Prompt
Using the entries that follow, collect the lines where the word "Prop" appears.

*** Data to process Section Begins ***

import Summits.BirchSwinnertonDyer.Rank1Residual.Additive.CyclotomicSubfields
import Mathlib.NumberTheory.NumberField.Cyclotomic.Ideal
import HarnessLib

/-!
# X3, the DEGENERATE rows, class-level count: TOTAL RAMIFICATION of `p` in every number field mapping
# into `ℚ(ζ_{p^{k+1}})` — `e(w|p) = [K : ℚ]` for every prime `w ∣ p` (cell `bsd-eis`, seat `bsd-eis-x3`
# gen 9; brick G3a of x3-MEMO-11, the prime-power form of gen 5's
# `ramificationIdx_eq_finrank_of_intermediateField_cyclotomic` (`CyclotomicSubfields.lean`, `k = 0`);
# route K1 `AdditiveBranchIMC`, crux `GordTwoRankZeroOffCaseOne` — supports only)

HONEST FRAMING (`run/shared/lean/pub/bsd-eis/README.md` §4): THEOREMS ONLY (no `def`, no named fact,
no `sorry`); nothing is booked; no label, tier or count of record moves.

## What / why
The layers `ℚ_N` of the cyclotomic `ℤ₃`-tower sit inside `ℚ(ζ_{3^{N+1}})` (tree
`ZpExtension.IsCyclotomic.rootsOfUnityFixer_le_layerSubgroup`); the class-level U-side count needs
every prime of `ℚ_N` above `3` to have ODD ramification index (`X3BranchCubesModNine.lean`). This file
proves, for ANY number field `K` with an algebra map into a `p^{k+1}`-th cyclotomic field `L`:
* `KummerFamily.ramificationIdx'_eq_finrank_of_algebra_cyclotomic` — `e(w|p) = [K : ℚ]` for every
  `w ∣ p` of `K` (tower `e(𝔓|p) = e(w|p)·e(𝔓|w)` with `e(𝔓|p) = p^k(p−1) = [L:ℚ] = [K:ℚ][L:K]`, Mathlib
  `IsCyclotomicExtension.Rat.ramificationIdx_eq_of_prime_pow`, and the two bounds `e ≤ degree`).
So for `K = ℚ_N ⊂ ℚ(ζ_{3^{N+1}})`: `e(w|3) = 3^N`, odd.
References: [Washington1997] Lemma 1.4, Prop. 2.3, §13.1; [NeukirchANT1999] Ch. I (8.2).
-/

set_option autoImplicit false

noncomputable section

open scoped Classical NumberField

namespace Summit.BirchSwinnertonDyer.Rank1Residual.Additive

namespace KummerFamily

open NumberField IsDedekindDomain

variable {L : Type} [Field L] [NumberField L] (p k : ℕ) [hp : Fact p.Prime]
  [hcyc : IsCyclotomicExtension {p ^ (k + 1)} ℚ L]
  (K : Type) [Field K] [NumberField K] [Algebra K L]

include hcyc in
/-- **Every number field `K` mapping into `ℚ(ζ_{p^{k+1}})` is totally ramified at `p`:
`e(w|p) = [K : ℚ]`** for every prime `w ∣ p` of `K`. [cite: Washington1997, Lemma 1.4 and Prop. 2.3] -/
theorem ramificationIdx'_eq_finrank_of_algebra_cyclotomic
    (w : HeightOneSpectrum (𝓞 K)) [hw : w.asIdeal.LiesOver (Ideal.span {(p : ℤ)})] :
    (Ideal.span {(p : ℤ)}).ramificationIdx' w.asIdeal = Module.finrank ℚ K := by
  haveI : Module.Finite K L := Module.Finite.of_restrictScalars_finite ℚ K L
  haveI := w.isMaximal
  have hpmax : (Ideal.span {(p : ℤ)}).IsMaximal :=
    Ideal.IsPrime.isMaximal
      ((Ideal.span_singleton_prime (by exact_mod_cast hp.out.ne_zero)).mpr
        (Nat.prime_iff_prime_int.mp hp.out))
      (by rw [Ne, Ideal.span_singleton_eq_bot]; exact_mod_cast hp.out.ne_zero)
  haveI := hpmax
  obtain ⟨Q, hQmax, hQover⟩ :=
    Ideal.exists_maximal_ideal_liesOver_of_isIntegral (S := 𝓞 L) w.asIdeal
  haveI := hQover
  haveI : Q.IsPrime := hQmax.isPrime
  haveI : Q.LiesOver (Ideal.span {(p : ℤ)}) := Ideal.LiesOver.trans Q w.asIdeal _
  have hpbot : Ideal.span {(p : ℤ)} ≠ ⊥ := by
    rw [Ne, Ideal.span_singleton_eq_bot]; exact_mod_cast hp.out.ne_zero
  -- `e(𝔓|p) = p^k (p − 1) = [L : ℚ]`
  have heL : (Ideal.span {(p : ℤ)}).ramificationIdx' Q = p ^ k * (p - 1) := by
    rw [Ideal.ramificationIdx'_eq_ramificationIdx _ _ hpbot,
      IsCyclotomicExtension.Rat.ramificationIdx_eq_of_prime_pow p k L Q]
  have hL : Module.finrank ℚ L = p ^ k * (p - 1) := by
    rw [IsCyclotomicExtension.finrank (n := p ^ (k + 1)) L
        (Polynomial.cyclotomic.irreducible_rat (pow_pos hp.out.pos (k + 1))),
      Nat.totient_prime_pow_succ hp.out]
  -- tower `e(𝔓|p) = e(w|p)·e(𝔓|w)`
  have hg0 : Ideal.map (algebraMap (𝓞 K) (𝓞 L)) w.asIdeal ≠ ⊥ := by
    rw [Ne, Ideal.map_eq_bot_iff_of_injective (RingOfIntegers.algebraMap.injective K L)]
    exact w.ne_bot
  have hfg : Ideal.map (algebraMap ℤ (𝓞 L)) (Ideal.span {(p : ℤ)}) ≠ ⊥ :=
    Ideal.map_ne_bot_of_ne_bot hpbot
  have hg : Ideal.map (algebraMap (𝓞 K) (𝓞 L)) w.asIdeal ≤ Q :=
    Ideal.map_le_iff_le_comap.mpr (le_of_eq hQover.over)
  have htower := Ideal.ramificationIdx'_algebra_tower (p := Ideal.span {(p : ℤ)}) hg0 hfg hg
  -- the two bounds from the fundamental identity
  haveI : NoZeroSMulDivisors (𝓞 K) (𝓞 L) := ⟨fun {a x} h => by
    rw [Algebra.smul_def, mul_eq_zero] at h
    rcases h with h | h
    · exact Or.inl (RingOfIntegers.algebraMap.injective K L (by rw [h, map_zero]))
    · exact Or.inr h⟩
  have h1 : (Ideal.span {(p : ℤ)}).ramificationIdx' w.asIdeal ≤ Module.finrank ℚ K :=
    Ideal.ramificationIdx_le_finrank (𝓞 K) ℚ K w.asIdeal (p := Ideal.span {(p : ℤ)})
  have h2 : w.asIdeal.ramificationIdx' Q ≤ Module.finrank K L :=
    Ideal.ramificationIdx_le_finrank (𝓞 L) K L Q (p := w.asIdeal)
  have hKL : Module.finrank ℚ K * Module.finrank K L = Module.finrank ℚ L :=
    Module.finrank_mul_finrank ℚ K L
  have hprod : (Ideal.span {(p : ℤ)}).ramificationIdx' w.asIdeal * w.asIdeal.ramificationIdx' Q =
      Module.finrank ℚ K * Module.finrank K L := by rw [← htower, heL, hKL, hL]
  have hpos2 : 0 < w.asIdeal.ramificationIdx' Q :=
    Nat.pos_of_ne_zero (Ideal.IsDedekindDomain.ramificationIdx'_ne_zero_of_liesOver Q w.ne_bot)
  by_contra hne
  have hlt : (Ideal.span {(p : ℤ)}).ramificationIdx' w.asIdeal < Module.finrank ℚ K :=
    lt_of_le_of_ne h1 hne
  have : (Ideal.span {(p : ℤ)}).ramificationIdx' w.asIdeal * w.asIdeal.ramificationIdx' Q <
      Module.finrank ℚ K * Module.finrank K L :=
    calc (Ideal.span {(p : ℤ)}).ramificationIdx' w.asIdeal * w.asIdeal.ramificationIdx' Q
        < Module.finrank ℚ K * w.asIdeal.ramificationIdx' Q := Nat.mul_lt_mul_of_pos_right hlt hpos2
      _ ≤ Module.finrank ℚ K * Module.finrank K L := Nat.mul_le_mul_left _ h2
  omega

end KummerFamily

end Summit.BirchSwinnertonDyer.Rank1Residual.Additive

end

*** Data to process Section Ends ***

Output for this exercise
References: [Washington1997] Lemma 1.4, Prop. 2.3, §13.1; [NeukirchANT1999] Ch. I (8.2).
`e(w|p) = [K : ℚ]`** for every prime `w ∣ p` of `K`. [cite: Washington1997, Lemma 1.4 and Prop. 2.3] -/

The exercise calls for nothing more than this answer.